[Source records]
*-*-*

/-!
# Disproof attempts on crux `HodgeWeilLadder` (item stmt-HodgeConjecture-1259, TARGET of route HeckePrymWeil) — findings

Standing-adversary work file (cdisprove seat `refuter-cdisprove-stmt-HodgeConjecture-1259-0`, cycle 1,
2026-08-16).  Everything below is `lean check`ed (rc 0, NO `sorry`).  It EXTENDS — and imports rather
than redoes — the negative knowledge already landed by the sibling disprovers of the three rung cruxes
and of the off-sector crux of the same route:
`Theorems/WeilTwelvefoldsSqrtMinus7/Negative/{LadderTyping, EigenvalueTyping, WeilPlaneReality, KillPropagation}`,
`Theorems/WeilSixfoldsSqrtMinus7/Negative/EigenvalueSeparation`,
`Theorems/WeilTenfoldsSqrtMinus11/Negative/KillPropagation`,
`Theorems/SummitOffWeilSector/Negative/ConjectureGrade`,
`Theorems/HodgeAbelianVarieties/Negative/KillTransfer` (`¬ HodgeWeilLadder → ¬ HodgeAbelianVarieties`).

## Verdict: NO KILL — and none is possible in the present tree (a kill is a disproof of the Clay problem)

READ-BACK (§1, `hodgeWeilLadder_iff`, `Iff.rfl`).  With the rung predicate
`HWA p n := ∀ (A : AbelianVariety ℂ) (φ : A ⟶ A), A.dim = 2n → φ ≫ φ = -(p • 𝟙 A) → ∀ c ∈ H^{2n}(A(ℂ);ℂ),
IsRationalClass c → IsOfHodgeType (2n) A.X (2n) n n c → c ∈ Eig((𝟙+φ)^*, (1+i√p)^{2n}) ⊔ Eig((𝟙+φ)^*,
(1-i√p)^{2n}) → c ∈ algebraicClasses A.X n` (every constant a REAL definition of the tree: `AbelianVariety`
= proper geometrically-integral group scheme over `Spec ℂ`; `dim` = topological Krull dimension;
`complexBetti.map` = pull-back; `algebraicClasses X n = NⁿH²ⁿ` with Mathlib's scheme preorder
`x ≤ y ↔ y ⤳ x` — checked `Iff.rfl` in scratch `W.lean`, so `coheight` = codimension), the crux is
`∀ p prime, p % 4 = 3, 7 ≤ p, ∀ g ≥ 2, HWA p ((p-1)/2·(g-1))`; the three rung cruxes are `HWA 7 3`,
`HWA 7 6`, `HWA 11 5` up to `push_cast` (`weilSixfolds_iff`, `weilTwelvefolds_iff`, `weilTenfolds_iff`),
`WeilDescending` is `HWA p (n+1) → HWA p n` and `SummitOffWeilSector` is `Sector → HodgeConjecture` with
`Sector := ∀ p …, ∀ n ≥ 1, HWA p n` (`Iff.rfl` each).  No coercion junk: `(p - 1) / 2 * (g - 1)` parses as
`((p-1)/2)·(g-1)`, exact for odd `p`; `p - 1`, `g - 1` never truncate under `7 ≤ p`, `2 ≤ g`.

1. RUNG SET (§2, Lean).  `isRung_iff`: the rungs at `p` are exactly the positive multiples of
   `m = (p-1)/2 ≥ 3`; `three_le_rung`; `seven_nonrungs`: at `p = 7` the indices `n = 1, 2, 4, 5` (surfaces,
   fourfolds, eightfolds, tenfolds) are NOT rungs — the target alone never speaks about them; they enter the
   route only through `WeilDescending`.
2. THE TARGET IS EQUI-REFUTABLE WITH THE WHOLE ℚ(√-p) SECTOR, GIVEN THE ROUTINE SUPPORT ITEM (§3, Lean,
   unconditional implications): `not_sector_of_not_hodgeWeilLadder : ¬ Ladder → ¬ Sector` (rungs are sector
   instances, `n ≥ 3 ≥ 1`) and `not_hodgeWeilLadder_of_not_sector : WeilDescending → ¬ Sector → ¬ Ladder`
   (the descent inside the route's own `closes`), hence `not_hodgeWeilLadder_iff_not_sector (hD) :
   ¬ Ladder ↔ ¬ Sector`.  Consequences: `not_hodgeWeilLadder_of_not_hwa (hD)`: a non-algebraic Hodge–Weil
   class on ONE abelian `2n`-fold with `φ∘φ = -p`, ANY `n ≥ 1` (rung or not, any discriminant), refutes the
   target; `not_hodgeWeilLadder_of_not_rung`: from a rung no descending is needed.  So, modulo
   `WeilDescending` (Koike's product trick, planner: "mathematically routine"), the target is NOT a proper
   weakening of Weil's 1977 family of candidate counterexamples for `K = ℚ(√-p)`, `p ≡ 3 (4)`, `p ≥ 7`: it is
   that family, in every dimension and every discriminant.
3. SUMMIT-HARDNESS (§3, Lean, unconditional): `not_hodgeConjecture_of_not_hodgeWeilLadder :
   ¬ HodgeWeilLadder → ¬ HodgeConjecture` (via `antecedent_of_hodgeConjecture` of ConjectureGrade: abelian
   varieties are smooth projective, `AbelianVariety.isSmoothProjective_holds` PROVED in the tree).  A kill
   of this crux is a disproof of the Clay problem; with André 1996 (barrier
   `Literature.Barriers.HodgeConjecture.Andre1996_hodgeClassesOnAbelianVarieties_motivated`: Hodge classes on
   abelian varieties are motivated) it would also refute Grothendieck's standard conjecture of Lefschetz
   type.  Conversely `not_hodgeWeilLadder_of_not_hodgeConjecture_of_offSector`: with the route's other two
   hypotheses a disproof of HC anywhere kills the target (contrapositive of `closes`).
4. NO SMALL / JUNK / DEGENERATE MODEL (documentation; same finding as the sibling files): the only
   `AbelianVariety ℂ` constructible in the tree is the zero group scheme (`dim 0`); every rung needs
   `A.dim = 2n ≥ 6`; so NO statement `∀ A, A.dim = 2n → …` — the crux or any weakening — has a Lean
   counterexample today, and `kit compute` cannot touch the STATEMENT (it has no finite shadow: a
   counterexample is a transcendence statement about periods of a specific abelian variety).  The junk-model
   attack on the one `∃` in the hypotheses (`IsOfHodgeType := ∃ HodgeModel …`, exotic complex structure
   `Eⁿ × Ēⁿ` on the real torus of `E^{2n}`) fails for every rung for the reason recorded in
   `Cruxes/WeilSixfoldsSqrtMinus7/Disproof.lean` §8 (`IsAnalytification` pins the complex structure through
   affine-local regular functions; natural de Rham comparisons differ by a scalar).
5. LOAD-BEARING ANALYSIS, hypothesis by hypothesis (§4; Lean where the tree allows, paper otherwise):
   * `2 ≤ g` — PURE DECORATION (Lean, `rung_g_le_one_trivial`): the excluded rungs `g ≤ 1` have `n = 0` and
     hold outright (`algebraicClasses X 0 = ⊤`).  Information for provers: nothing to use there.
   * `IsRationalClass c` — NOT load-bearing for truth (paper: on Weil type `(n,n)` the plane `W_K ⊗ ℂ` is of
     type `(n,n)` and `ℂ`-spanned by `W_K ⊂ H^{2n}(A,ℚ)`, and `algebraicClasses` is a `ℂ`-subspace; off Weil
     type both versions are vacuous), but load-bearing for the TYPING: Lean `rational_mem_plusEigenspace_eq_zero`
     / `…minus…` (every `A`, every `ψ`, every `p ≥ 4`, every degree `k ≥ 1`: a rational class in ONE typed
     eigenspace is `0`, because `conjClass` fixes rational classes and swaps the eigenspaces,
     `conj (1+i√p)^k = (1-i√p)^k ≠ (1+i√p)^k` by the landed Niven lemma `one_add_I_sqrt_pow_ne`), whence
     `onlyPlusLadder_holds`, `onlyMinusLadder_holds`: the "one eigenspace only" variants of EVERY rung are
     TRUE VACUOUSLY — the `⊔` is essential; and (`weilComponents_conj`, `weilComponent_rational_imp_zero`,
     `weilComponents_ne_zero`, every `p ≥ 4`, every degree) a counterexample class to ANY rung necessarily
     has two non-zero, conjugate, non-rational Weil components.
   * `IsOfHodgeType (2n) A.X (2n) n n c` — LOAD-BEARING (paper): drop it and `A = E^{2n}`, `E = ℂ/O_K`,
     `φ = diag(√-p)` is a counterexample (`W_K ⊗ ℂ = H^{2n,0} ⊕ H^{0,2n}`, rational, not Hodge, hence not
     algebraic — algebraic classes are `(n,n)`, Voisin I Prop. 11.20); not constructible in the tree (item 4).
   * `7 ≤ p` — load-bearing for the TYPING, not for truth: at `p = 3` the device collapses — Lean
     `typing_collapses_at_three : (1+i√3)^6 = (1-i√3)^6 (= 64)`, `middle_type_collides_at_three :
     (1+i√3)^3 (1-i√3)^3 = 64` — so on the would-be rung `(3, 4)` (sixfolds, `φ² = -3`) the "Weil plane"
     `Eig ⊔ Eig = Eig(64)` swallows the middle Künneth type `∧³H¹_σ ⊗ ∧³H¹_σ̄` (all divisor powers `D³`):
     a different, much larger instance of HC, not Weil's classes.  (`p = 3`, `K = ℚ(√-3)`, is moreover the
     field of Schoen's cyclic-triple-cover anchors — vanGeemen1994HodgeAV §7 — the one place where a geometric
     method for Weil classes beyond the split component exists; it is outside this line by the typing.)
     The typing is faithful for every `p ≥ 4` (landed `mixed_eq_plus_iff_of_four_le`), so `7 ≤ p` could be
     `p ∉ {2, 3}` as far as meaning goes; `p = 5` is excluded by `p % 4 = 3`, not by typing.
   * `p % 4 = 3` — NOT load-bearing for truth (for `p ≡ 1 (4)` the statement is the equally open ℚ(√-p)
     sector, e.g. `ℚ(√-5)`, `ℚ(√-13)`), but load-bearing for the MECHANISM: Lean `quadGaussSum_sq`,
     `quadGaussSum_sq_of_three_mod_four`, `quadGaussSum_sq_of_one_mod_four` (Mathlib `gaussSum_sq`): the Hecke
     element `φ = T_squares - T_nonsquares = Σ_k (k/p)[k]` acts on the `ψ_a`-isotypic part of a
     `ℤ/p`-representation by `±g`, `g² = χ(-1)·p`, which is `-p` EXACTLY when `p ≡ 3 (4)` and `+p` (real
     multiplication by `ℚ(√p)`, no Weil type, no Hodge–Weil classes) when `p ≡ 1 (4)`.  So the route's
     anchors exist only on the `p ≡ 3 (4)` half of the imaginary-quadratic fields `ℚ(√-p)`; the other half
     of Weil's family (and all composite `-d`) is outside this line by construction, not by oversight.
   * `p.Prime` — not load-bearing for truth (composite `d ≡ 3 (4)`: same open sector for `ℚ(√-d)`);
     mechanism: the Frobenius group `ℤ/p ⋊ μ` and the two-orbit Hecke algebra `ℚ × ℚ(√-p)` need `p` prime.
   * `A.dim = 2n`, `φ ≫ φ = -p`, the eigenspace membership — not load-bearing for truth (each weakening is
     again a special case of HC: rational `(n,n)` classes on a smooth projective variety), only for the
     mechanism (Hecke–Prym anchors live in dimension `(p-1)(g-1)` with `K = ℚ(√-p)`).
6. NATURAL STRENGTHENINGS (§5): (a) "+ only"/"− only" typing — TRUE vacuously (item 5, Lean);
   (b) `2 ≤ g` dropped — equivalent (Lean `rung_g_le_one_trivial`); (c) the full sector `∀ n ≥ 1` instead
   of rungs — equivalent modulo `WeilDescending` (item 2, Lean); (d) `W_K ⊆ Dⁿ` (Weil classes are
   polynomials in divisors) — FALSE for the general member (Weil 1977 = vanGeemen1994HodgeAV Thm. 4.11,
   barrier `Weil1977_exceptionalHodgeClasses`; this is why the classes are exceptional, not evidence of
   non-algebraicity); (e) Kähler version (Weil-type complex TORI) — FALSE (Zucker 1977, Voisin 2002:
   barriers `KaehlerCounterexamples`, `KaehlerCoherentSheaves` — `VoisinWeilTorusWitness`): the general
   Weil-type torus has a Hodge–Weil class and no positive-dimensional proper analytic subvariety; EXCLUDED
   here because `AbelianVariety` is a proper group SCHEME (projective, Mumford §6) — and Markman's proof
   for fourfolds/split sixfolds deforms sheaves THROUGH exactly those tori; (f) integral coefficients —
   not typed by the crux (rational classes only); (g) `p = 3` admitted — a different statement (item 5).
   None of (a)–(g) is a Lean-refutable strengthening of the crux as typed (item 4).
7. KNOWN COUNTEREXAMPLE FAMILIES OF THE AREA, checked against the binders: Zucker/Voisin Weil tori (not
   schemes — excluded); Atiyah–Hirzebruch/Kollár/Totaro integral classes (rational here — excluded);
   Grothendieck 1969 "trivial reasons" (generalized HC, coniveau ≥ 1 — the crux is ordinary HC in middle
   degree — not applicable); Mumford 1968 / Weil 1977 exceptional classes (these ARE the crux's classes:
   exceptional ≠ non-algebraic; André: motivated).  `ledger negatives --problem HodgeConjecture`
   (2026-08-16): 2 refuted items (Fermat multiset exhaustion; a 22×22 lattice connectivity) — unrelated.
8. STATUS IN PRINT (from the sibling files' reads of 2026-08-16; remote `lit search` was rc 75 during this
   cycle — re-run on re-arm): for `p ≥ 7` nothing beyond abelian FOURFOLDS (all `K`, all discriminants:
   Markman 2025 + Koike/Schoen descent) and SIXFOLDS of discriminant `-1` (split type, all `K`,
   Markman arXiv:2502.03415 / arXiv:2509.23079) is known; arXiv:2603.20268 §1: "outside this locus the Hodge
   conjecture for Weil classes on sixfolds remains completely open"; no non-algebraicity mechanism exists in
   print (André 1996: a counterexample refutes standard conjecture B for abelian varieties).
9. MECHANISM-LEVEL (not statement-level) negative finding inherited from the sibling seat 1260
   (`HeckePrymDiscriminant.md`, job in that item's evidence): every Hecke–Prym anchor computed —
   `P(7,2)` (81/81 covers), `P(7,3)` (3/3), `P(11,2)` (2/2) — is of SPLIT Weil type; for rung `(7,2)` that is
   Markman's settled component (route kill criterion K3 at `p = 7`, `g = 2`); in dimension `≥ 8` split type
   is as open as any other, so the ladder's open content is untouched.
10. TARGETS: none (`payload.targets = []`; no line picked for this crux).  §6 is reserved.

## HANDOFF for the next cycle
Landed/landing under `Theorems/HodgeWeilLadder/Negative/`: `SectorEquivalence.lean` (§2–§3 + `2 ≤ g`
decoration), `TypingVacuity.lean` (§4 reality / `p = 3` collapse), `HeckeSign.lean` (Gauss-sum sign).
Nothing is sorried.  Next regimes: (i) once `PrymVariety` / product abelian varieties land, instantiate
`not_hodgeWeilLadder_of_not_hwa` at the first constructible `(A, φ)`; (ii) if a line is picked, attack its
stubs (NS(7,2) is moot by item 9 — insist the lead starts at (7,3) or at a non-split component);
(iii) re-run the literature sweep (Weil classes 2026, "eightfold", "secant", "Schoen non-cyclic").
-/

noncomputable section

*-*-*

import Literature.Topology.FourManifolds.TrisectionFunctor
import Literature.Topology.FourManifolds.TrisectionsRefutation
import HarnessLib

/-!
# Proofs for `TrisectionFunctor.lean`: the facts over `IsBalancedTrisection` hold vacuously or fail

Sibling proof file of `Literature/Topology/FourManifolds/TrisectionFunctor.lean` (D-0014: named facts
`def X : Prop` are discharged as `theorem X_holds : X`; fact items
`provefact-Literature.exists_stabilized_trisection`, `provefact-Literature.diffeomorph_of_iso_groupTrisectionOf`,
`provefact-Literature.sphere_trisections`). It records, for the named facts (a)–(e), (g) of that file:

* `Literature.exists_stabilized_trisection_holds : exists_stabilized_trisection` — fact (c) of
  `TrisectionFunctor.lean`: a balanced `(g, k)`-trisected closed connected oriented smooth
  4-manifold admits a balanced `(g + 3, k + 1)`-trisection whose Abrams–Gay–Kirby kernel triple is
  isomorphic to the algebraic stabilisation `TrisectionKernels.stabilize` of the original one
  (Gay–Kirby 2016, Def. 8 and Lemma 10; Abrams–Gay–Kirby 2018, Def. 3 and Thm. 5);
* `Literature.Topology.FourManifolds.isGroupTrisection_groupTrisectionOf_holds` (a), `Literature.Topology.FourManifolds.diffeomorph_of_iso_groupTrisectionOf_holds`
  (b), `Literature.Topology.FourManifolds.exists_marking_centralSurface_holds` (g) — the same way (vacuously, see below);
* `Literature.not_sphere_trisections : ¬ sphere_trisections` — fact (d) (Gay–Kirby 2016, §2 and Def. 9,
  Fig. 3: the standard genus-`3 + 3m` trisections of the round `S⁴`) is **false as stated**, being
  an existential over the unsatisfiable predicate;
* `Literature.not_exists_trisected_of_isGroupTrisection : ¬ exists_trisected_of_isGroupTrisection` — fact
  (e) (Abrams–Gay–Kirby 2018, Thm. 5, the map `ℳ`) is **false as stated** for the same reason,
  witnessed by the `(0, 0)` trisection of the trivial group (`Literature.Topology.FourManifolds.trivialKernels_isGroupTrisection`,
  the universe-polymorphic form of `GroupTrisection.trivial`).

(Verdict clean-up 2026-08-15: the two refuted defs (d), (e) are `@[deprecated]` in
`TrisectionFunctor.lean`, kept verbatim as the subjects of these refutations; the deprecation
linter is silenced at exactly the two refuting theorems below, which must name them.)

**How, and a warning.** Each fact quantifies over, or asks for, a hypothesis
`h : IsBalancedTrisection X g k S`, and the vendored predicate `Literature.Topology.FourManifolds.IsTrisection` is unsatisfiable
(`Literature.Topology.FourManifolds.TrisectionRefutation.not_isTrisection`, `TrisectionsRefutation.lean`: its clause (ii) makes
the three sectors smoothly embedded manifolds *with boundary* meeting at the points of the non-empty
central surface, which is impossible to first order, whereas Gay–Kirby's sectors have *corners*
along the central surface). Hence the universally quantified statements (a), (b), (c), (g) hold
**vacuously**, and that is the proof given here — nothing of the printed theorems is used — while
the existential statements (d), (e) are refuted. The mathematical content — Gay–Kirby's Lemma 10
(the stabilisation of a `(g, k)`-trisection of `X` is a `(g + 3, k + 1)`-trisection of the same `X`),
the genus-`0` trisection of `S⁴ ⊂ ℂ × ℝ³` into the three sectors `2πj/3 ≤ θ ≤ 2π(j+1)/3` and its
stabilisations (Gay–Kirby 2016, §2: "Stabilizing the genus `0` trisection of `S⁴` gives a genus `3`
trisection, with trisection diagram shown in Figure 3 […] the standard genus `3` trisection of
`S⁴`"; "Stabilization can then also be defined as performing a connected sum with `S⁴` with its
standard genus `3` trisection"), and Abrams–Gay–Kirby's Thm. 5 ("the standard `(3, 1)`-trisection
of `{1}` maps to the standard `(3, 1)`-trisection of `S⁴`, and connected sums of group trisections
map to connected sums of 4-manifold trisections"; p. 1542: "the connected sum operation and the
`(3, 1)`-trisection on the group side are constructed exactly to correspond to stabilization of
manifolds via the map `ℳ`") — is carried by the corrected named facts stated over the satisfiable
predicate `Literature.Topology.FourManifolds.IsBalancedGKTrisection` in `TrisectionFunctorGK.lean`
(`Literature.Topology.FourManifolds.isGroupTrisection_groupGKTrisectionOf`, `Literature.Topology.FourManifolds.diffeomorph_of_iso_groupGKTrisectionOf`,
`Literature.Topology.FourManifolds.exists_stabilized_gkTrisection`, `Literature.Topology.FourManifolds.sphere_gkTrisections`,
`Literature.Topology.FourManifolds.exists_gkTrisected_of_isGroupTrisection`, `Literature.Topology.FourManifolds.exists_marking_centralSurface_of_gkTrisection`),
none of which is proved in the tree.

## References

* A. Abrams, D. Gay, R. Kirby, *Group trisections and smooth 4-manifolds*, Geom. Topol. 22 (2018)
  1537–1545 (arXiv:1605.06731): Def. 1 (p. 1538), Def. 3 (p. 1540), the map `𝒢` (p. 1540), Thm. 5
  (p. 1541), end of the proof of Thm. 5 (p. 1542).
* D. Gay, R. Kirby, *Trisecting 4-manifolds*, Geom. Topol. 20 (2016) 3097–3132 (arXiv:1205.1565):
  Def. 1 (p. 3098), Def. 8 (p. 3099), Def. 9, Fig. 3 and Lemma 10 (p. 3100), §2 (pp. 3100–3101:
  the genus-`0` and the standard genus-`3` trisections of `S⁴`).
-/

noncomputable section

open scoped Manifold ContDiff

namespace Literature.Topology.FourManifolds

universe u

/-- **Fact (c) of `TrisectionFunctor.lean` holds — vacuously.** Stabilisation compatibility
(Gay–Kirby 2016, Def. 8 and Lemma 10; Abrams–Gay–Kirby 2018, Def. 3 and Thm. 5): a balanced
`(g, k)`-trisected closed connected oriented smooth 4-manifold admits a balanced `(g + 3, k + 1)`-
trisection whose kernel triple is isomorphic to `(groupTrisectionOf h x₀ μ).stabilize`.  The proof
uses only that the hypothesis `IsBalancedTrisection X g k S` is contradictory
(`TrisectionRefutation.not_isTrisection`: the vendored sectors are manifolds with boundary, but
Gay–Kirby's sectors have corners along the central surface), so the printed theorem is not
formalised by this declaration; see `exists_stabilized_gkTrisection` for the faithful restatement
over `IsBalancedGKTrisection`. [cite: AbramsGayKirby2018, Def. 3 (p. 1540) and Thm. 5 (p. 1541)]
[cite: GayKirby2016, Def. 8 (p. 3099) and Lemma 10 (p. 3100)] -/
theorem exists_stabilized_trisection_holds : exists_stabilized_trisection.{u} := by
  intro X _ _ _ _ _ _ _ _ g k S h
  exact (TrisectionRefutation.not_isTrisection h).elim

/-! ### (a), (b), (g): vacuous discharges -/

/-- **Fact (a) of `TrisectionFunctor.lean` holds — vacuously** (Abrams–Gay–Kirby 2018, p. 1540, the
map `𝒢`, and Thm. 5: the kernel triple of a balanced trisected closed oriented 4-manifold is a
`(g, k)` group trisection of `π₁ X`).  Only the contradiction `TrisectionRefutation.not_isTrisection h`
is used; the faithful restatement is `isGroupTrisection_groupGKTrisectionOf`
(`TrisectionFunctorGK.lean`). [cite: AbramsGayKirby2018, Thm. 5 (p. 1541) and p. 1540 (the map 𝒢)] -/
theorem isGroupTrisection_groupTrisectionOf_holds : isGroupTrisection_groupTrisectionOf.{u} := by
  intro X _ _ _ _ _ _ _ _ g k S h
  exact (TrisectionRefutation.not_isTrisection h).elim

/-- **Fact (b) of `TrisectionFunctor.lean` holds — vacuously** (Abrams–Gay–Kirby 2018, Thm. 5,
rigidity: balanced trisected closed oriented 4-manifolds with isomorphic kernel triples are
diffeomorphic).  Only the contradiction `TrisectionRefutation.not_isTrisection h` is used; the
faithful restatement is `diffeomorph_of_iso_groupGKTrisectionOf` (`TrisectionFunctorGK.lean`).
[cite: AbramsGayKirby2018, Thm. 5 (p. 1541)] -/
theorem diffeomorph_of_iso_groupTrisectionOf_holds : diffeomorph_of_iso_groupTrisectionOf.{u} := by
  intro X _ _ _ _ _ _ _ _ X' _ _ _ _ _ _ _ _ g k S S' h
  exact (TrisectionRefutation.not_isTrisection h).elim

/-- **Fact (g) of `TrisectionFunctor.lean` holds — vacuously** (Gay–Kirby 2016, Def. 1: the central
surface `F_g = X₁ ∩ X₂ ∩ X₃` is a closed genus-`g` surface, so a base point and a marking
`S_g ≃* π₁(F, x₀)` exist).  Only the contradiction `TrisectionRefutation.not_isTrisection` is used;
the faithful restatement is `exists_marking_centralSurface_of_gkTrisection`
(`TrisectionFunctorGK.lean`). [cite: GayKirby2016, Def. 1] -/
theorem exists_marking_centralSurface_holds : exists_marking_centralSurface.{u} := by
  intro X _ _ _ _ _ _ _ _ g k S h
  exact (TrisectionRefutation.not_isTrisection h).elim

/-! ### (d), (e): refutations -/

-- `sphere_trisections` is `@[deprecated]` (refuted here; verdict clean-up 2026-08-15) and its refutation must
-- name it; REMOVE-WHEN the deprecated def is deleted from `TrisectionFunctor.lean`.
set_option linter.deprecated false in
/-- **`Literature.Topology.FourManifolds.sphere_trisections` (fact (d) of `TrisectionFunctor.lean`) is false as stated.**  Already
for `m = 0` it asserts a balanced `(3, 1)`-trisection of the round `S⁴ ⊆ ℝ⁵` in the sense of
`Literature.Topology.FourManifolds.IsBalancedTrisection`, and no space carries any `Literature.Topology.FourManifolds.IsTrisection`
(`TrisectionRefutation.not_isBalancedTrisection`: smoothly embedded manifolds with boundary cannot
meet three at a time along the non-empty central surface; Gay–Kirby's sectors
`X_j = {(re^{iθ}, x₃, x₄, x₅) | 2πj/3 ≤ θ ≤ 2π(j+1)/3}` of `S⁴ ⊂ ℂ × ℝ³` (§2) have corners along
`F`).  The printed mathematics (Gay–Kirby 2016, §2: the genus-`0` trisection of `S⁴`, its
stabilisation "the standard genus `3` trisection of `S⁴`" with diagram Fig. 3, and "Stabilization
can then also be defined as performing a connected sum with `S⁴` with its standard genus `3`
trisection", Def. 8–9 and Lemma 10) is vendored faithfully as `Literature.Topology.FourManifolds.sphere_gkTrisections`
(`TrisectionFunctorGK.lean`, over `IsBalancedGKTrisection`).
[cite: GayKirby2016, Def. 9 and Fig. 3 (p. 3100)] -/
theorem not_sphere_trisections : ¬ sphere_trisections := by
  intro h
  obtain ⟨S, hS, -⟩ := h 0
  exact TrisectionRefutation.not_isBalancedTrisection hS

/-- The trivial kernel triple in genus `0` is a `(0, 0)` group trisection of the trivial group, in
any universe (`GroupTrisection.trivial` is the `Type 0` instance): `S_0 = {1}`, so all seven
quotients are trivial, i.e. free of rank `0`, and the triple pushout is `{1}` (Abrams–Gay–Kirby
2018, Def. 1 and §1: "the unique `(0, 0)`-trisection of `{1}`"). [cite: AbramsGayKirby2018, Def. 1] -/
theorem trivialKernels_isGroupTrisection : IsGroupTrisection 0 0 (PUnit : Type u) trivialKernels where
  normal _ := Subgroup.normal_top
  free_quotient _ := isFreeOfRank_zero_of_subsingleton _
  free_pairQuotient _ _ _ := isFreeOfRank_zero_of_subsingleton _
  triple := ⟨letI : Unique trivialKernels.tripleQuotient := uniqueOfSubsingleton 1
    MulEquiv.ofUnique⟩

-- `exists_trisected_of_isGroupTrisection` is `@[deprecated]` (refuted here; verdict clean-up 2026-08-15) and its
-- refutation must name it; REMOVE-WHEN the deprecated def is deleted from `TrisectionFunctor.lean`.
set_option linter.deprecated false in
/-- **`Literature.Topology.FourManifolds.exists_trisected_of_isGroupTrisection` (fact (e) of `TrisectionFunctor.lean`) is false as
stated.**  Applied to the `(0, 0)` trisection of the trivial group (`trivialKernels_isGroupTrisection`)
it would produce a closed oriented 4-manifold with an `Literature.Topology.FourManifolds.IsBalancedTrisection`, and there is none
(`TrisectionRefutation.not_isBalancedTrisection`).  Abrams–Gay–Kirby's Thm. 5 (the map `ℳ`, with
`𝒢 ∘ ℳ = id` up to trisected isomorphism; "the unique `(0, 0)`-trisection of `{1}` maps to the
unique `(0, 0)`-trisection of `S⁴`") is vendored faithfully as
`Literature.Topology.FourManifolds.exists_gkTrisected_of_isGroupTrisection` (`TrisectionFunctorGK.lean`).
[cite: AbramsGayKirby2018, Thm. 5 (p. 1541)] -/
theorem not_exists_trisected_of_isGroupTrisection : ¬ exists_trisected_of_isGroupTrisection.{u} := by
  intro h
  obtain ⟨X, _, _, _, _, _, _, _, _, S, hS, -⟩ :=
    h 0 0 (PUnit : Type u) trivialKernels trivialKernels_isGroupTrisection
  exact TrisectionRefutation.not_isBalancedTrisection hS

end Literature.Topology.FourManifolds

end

*-*-*

Show each line in the data where the string "Grothendieck" appears.

   abelian varieties are motivated) it would also refute Grothendieck's standard conjecture of Lefschetz
   Grothendieck 1969 "trivial reasons" (generalized HC, coniveau ≥ 1 — the crux is ordinary HC in middle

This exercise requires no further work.